Problem details
Return the data below, unchanged.

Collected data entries
/-- **Row `m = 5`** (`R = 2`, `N_1 = 25`, `N_2 = 200`): `3(T(5,K)+1) ≤ 360 + 850(K−1)`, i.e. `T(5,K) ≤ 119 + ⌊850(K−1)/3⌋`
(`≈ 283.3` per class; half-thin p476649: `312.5`; thin: `600`).  The first size at which `R = 2` beats `R = 1`. -/
theorem tropRootLawAt_five_changedSet (K : ℕ) : TropRootLawAt 5 K (119 + 850 * (K - 1) / 3) := by
  have h := tropRootLawAt_changedSet 5 K 2
  have hS : (∑ r ∈ Icc 1 2, (2 + 1 - r) * (Nat.choose 5 r * Nat.descFactorial 5 r)) = 250 := by decide
  have hf : Nat.factorial 5 = 120 := by decide
  rw [hS, hf] at h
  refine tropRootLawAt_mono (le_of_eq ?_) h
  omega

/-- **Row `m = 6`** (`R = 2`, `N_1 = 36`, `N_2 = 450`): `T(6,K) + 1 ≤ 720 + 1614(K−1)` (half-thin: `2178` per class; thin: `4320`). -/
theorem tropRootLawAt_six_changedSet (K : ℕ) : TropRootLawAt 6 K (719 + 1614 * (K - 1)) := by
  have h := tropRootLawAt_changedSet 6 K 2
  have hS : (∑ r ∈ Icc 1 2, (2 + 1 - r) * (Nat.choose 6 r * Nat.descFactorial 6 r)) = 522 := by decide
  have hf : Nat.factorial 6 = 720 := by decide
  rw [hS, hf] at h
  refine tropRootLawAt_mono (le_of_eq ?_) h
  omega

/-- **Row `m = 7`** (`R = 3`, `N_1 = 49`, `N_2 = 882`, `N_3 = 7350`): `4(T(7,K)+1) ≤ 20160 + 44541(K−1)`, i.e.
`T(7,K) ≤ 5039 + ⌊44541(K−1)/4⌋` (`≈ 11135` per class; half-thin: `17664.5`; thin: `35280`). -/
theorem tropRootLawAt_seven_changedSet (K : ℕ) : TropRootLawAt 7 K (5039 + 44541 * (K - 1) / 4) := by
  have h := tropRootLawAt_changedSet 7 K 3
  have hS : (∑ r ∈ Icc 1 3, (3 + 1 - r) * (Nat.choose 7 r * Nat.descFactorial 7 r)) = 9261 := by decide
  have hf : Nat.factorial 7 = 5040 := by decide
  rw [hS, hf] at h
  refine tropRootLawAt_mono (le_of_eq ?_) h
  omega

end RefreshExclusivity

end Summit.ValiantsHypothesis.ValiantsHypothesis.Theorems.KPlusLogSqLaw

Solution for this task
/-- **Row `m = 5`** (`R = 2`, `N_1 = 25`, `N_2 = 200`): `3(T(5,K)+1) ≤ 360 + 850(K−1)`, i.e. `T(5,K) ≤ 119 + ⌊850(K−1)/3⌋`
(`≈ 283.3` per class; half-thin p476649: `312.5`; thin: `600`).  The first size at which `R = 2` beats `R = 1`. -/
theorem tropRootLawAt_five_changedSet (K : ℕ) : TropRootLawAt 5 K (119 + 850 * (K - 1) / 3) := by
  have h := tropRootLawAt_changedSet 5 K 2
  have hS : (∑ r ∈ Icc 1 2, (2 + 1 - r) * (Nat.choose 5 r * Nat.descFactorial 5 r)) = 250 := by decide
  have hf : Nat.factorial 5 = 120 := by decide
  rw [hS, hf] at h
  refine tropRootLawAt_mono (le_of_eq ?_) h
  omega

/-- **Row `m = 6`** (`R = 2`, `N_1 = 36`, `N_2 = 450`): `T(6,K) + 1 ≤ 720 + 1614(K−1)` (half-thin: `2178` per class; thin: `4320`). -/
theorem tropRootLawAt_six_changedSet (K : ℕ) : TropRootLawAt 6 K (719 + 1614 * (K - 1)) := by
  have h := tropRootLawAt_changedSet 6 K 2
  have hS : (∑ r ∈ Icc 1 2, (2 + 1 - r) * (Nat.choose 6 r * Nat.descFactorial 6 r)) = 522 := by decide
  have hf : Nat.factorial 6 = 720 := by decide
  rw [hS, hf] at h
  refine tropRootLawAt_mono (le_of_eq ?_) h
  omega

/-- **Row `m = 7`** (`R = 3`, `N_1 = 49`, `N_2 = 882`, `N_3 = 7350`): `4(T(7,K)+1) ≤ 20160 + 44541(K−1)`, i.e.
`T(7,K) ≤ 5039 + ⌊44541(K−1)/4⌋` (`≈ 11135` per class; half-thin: `17664.5`; thin: `35280`). -/
theorem tropRootLawAt_seven_changedSet (K : ℕ) : TropRootLawAt 7 K (5039 + 44541 * (K - 1) / 4) := by
  have h := tropRootLawAt_changedSet 7 K 3
  have hS : (∑ r ∈ Icc 1 3, (3 + 1 - r) * (Nat.choose 7 r * Nat.descFactorial 7 r)) = 9261 := by decide
  have hf : Nat.factorial 7 = 5040 := by decide
  rw [hS, hf] at h
  refine tropRootLawAt_mono (le_of_eq ?_) h
  omega

end RefreshExclusivity

end Summit.ValiantsHypothesis.ValiantsHypothesis.Theorems.KPlusLogSqLaw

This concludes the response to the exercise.